import Mathlib
import Summits.ValiantsHypothesis.ValiantsHypothesis.Theorems.LacunarySymmetroidMatrixDescartesCensusWindowFourWitnessCentre

/-!
# `MatrixDescartes` census — the WINDOW-4 BAND LAW (content of the registered stub `stub_w4Band` of the line `census`)

HONEST FRAMING.  Object-search cell `pub-symmetroid`, door-A target `DoorA26 := PosRootLawAt 2 6 19`
(stmt-ValiantsHypothesis-19979; OPEN, typed, never asserted).  The crux line `Cruxes/DoorA26/Lines/census.lean` registered
`stub_w4Band : Stmt.stub_w4Band := W4BandLaw` (desk D-0145: «stub_w4Band (door-p1 W4)»).  This file PROVES THE CONTENT, verbatim:
for `u, v, w ≥ 1`, `c, e > 0`, interlacing data `0 < s₁ < s₂`, `T₂(s₁) = T₂(s₂) = 0`, `T₁(s₁) < 0 < T₁(s₂)`, and any test abscissa
`t > 0`: LEFT of the common centre (`(v+w)(u+v+w)·e·t^w ≤ v(u+v)·c`) `T₂(t) ≤ 0 ⟹ Φ(t) < 0`, RIGHT of it `Φ(t) ≤ 0 ⟹ T₂(t) < 0`
(`w4BandLaw_holds`; `T₁, T₂, Φ` as in `…CensusWindowFourInterlacing`).  Ingredients: the strict one-sided monotonicity of a
trinomial `α − βx^p + γx^q` (`γ > 0`) past a pivot on either side of its critical point (`trinomial_strictAntiOn_Icc`,
`trinomial_strictMonoOn_Ici`, sharpening the non-strict versions of `…CensusWindowFourWitnessCentre`), the identity
`(u+v+w)·Φ(s) = u·T₁(s) + (v+w)·s^u·T₂(s)`, and the observation that `s₁` lies at or left and `s₂` at or right of the centre.
The stub itself is then one line (`theorem stub_w4Band : Stmt.stub_w4Band := w4BandLaw_holds`) in whichever file may import the
line's statement.  Nothing here bounds any census count; `DoorA26` OPEN; nothing on `MatrixDescartes` (stmt-18050) or `VP ≠ VNP`.

[folklore] Elementary calculus (derivative sign) + bookkeeping.
-/

-- `Summit.ValiantsHypothesis.ValiantsHypothesis.…` repeats a component by the D-0017 layout
-- (single-conjunct summit), which the `dupNamespace` linter flags; the name is mandated.
set_option linter.dupNamespace false

namespace Summit.ValiantsHypothesis.ValiantsHypothesis.Theorems.LacunarySymmetroidMatrixDescartes.Census

open Polynomial Finset Set
open scoped BigOperators Polynomial

/-- STRICT one-sided monotonicity right of a pivot: `1 ≤ p < q`, `γ > 0`, `p·β ≤ q·γ·r^(q−p)`, `r > 0` ⇒ `α − βx^p + γx^q` is strictly
increasing on `[r, ∞)`. [folklore] -/
theorem trinomial_strictMonoOn_Ici {p q : ℕ} (hp : 0 < p) (hpq : p < q) {α β γ r : ℝ} (hγ : 0 < γ)
    (hr : 0 < r) (hcen : (p : ℝ) * β ≤ (q : ℝ) * γ * r ^ (q - p)) :
    StrictMonoOn (fun x : ℝ => α - β * x ^ p + γ * x ^ q) (Ici r) := by
  apply strictMonoOn_of_deriv_pos (convex_Ici r) (Continuous.continuousOn (by fun_prop))
  intro x hx
  rw [interior_Ici] at hx
  have hxr : r < x := hx
  have hx0 : 0 < x := hr.trans hxr
  rw [(hasDerivAt_trinomial α β γ p q x).deriv]
  have hqp : q - 1 = (p - 1) + (q - p) := by omega
  have hqp0 : q - p ≠ 0 := by omega
  have hpow : r ^ (q - p) < x ^ (q - p) := pow_lt_pow_left₀ hxr hr.le hqp0
  have hxp : 0 < x ^ (p - 1) := pow_pos hx0 _
  have hq : (0 : ℝ) < q := by exact_mod_cast hp.trans hpq
  rw [hqp, pow_add]
  have h2 : (q : ℝ) * γ * r ^ (q - p) < (q : ℝ) * γ * x ^ (q - p) :=
    mul_lt_mul_of_pos_left hpow (mul_pos hq hγ)
  nlinarith [mul_le_mul_of_nonneg_right hcen hxp.le, mul_lt_mul_of_pos_right h2 hxp]

/-- STRICT one-sided antitonicity left of a pivot: `1 ≤ p < q`, `γ > 0`, `q·γ·r^(q−p) ≤ p·β` ⇒ `α − βx^p + γx^q` is strictly
decreasing on `[0, r]`. [folklore] -/
theorem trinomial_strictAntiOn_Icc {p q : ℕ} (hp : 0 < p) (hpq : p < q) {α β γ r : ℝ} (hγ : 0 < γ)
    (hcen : (q : ℝ) * γ * r ^ (q - p) ≤ (p : ℝ) * β) :
    StrictAntiOn (fun x : ℝ => α - β * x ^ p + γ * x ^ q) (Icc 0 r) := by
  apply strictAntiOn_of_deriv_neg (convex_Icc 0 r) (Continuous.continuousOn (by fun_prop))
  intro x hx
  rw [interior_Icc] at hx
  have hx0 : 0 < x := hx.1
  have hxr : x < r := hx.2
  rw [(hasDerivAt_trinomial α β γ p q x).deriv]
  have hqp : q - 1 = (p - 1) + (q - p) := by omega
  have hqp0 : q - p ≠ 0 := by omega
  have hpow : x ^ (q - p) < r ^ (q - p) := pow_lt_pow_left₀ hxr hx0.le hqp0
  have hxp : 0 < x ^ (p - 1) := pow_pos hx0 _
  have hq : (0 : ℝ) < q := by exact_mod_cast hp.trans hpq
  rw [hqp, pow_add]
  have h2 : (q : ℝ) * γ * x ^ (q - p) < (q : ℝ) * γ * r ^ (q - p) :=
    mul_lt_mul_of_pos_left hpow (mul_pos hq hγ)
  nlinarith [mul_le_mul_of_nonneg_right hcen hxp.le, mul_lt_mul_of_pos_right h2 hxp]

/-- **THE WINDOW-4 BAND LAW** — verbatim the statement `W4BandLaw` of the crux line `census` (stub `stub_w4Band`). [folklore] -/
theorem w4BandLaw_holds :
    ∀ (u v w : ℕ), 0 < u → 0 < v → 0 < w →
    ∀ (a b c e : ℝ), 0 < c → 0 < e →
    ∀ (s₁ s₂ : ℝ), 0 < s₁ → s₁ < s₂ →
      (u : ℝ) * b - ((u : ℝ) + v) * c * s₁ ^ v + ((u : ℝ) + v + w) * e * s₁ ^ (v + w) = 0 →
      (u : ℝ) * b - ((u : ℝ) + v) * c * s₂ ^ v + ((u : ℝ) + v + w) * e * s₂ ^ (v + w) = 0 →
      ((u : ℝ) + v + w) * a - ((v : ℝ) + w) * b * s₁ ^ u + (w : ℝ) * c * s₁ ^ (u + v) < 0 →
      0 < ((u : ℝ) + v + w) * a - ((v : ℝ) + w) * b * s₂ ^ u + (w : ℝ) * c * s₂ ^ (u + v) →
      ∀ t : ℝ, 0 < t →
        ((((v : ℝ) + w) * ((u : ℝ) + v + w) * e * t ^ w ≤ (v : ℝ) * ((u : ℝ) + v) * c →
            (u : ℝ) * b - ((u : ℝ) + v) * c * t ^ v + ((u : ℝ) + v + w) * e * t ^ (v + w) ≤ 0 →
              (u : ℝ) * a - (v : ℝ) * c * t ^ (u + v) + ((v : ℝ) + w) * e * t ^ (u + v + w) < 0) ∧
          ((v : ℝ) * ((u : ℝ) + v) * c ≤ ((v : ℝ) + w) * ((u : ℝ) + v + w) * e * t ^ w →
            (u : ℝ) * a - (v : ℝ) * c * t ^ (u + v) + ((v : ℝ) + w) * e * t ^ (u + v + w) ≤ 0 →
              (u : ℝ) * b - ((u : ℝ) + v) * c * t ^ v + ((u : ℝ) + v + w) * e * t ^ (v + w) < 0)) := by
  intro u v w hu hv hw a b c e hc he s₁ s₂ hs₁ hs₁₂ hT₂s₁ hT₂s₂ hT₁s₁ hT₁s₂ t ht
  -- the two concentric trinomials as functions
  set T₂ : ℝ → ℝ := fun x => (u : ℝ) * b - ((u : ℝ) + v) * c * x ^ v + ((u : ℝ) + v + w) * e * x ^ (v + w)
    with hT₂def
  set Φ : ℝ → ℝ := fun x => (u : ℝ) * a - (v : ℝ) * c * x ^ (u + v) + ((v : ℝ) + w) * e * x ^ (u + v + w)
    with hΦdef
  have hs₂ : 0 < s₂ := hs₁.trans hs₁₂
  have hu' : (0 : ℝ) < u := by exact_mod_cast hu
  have hU : (0 : ℝ) < (u : ℝ) + v + w := by positivity
  -- Φ at the roots of T₂:  (u+v+w)·Φ(s) = u·T₁(s) + (v+w)·s^u·T₂(s)
  have key : ∀ s : ℝ, ((u : ℝ) + v + w) * Φ s
      = (u : ℝ) * (((u : ℝ) + v + w) * a - ((v : ℝ) + w) * b * s ^ u + (w : ℝ) * c * s ^ (u + v))
        + ((v : ℝ) + w) * s ^ u * T₂ s := by
    intro s; simp only [hT₂def, hΦdef]; ring
  have hΦs₁ : Φ s₁ < 0 := by
    have h := key s₁
    have e1 : T₂ s₁ = 0 := hT₂s₁
    rw [e1, mul_zero, add_zero] at h
    have : ((u : ℝ) + v + w) * Φ s₁ < 0 := by rw [h]; exact mul_neg_of_pos_of_neg hu' hT₁s₁
    by_contra hge
    have := mul_nonneg hU.le (not_lt.mp hge)
    linarith
  have hΦs₂ : 0 < Φ s₂ := by
    have h := key s₂
    have e2 : T₂ s₂ = 0 := hT₂s₂
    rw [e2, mul_zero, add_zero] at h
    have : 0 < ((u : ℝ) + v + w) * Φ s₂ := by rw [h]; exact mul_pos hu' hT₁s₂
    by_contra hle
    have := mul_nonpos_of_nonneg_of_nonpos (α := ℝ) hU.le (not_lt.mp hle)
    linarith
  -- exponent bookkeeping: for T₂, p = v, q = v + w; for Φ, p = u + v, q = u + v + w; q − p = w in both cases
  have hvw : v + w - v = w := by omega
  have huvw : u + v + w - (u + v) = w := by omega
  -- s₁ is at or LEFT of the centre, s₂ at or RIGHT of it
  have hs₁cen : ((v : ℝ) + w) * ((u : ℝ) + v + w) * e * s₁ ^ w ≤ (v : ℝ) * ((u : ℝ) + v) * c := by
    by_contra hlt
    have hlt' : (v : ℝ) * ((u : ℝ) + v) * c < ((v : ℝ) + w) * ((u : ℝ) + v + w) * e * s₁ ^ w := lt_of_not_ge hlt
    -- then T₂ strictly increasing on [s₁, ∞): T₂(s₂) > T₂(s₁)
    have hmono := trinomial_strictMonoOn_Ici (α := (u : ℝ) * b) (β := ((u : ℝ) + v) * c)
      (γ := ((u : ℝ) + v + w) * e) (p := v) (q := v + w) hv (by omega) (by positivity) hs₁
      (by rw [hvw]; push_cast; linarith [hlt'])
    have h := hmono (Set.mem_Ici.mpr le_rfl) (Set.mem_Ici.mpr hs₁₂.le) hs₁₂
    have e1 : T₂ s₁ = 0 := hT₂s₁
    have e2 : T₂ s₂ = 0 := hT₂s₂
    have : T₂ s₁ < T₂ s₂ := h
    rw [e1, e2] at this
    exact lt_irrefl _ this
  have hs₂cen : (v : ℝ) * ((u : ℝ) + v) * c ≤ ((v : ℝ) + w) * ((u : ℝ) + v + w) * e * s₂ ^ w := by
    by_contra hlt
    have hlt' : ((v : ℝ) + w) * ((u : ℝ) + v + w) * e * s₂ ^ w < (v : ℝ) * ((u : ℝ) + v) * c := lt_of_not_ge hlt
    have hanti := trinomial_strictAntiOn_Icc (α := (u : ℝ) * b) (β := ((u : ℝ) + v) * c)
      (γ := ((u : ℝ) + v + w) * e) (p := v) (q := v + w) (r := s₂) hv (by omega) (by positivity)
      (by rw [hvw]; push_cast; linarith [hlt'])
    have h := hanti (show s₁ ∈ Icc (0 : ℝ) s₂ from ⟨hs₁.le, hs₁₂.le⟩) (show s₂ ∈ Icc (0 : ℝ) s₂ from ⟨hs₂.le, le_rfl⟩) hs₁₂
    have e1 : T₂ s₁ = 0 := hT₂s₁
    have e2 : T₂ s₂ = 0 := hT₂s₂
    have : T₂ s₂ < T₂ s₁ := h
    rw [e1, e2] at this
    exact lt_irrefl _ this
  refine ⟨?_, ?_⟩
  · -- LEFT of centre: T₂(t) ≤ 0 ⟹ Φ(t) < 0
    intro htcen hT₂t
    have hT₂t' : T₂ t ≤ 0 := hT₂t
    -- s₁ ≤ t : otherwise T₂ is strictly decreasing on [0, s₁] and T₂(t) > T₂(s₁) = 0
    have hs₁t : s₁ ≤ t := by
      by_contra hlt
      have hts₁ : t < s₁ := lt_of_not_ge hlt
      have hanti := trinomial_strictAntiOn_Icc (α := (u : ℝ) * b) (β := ((u : ℝ) + v) * c)
        (γ := ((u : ℝ) + v + w) * e) (p := v) (q := v + w) (r := s₁) hv (by omega) (by positivity)
        (by rw [hvw]; push_cast; linarith [hs₁cen])
      have h := hanti (show t ∈ Icc (0 : ℝ) s₁ from ⟨ht.le, hts₁.le⟩) (show s₁ ∈ Icc (0 : ℝ) s₁ from ⟨hs₁.le, le_rfl⟩) hts₁
      have e1 : T₂ s₁ = 0 := hT₂s₁
      have : T₂ s₁ < T₂ t := h
      rw [e1] at this
      exact absurd this (not_lt.mpr hT₂t')
    -- Φ strictly decreasing on [0, t]
    rcases hs₁t.lt_or_eq with hlt | heq
    · have hanti := trinomial_strictAntiOn_Icc (α := (u : ℝ) * a) (β := (v : ℝ) * c) (γ := ((v : ℝ) + w) * e)
        (p := u + v) (q := u + v + w) (r := t) (Nat.add_pos_left hu v) (by omega) (by positivity)
        (by rw [huvw]; push_cast; linarith [htcen])
      have h := hanti (show s₁ ∈ Icc (0 : ℝ) t from ⟨hs₁.le, hlt.le⟩) (show t ∈ Icc (0 : ℝ) t from ⟨ht.le, le_rfl⟩) hlt
      have : Φ t < Φ s₁ := h
      exact this.trans hΦs₁
    · rw [← heq]; exact hΦs₁
  · -- RIGHT of centre: Φ(t) ≤ 0 ⟹ T₂(t) < 0
    intro htcen hΦt
    have hΦt' : Φ t ≤ 0 := hΦt
    -- t < s₂ : otherwise Φ is strictly increasing on [s₂, ∞) and Φ(t) ≥ Φ(s₂) > 0
    have hts₂ : t < s₂ := by
      by_contra hle
      have hs₂t : s₂ ≤ t := not_lt.mp hle
      rcases hs₂t.lt_or_eq with hlt | heq
      · have hmono := trinomial_strictMonoOn_Ici (α := (u : ℝ) * a) (β := (v : ℝ) * c) (γ := ((v : ℝ) + w) * e)
          (p := u + v) (q := u + v + w) (Nat.add_pos_left hu v) (by omega) (by positivity) hs₂
          (by rw [huvw]; push_cast; linarith [hs₂cen])
        have h := hmono (Set.mem_Ici.mpr le_rfl) (Set.mem_Ici.mpr hlt.le) hlt
        have : Φ s₂ < Φ t := h
        exact absurd (hΦs₂.trans this) (not_lt.mpr hΦt')
      · rw [← heq] at hΦt'; exact absurd hΦs₂ (not_lt.mpr hΦt')
    have hmono := trinomial_strictMonoOn_Ici (α := (u : ℝ) * b) (β := ((u : ℝ) + v) * c)
      (γ := ((u : ℝ) + v + w) * e) (p := v) (q := v + w) hv (by omega) (by positivity) ht
      (by rw [hvw]; push_cast; linarith [htcen])
    have h := hmono (Set.mem_Ici.mpr le_rfl) (Set.mem_Ici.mpr hts₂.le) hts₂
    have e2 : T₂ s₂ = 0 := hT₂s₂
    have : T₂ t < T₂ s₂ := h
    exact lt_of_lt_of_eq this e2

end Summit.ValiantsHypothesis.ValiantsHypothesis.Theorems.LacunarySymmetroidMatrixDescartes.Census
━━━━
Exercise details – Go through the entries above and copy each line holding the string "huvw".

Solved problem –
  have huvw : u + v + w - (u + v) = w := by omega
        (by rw [huvw]; push_cast; linarith [htcen])
          (by rw [huvw]; push_cast; linarith [hs₂cen])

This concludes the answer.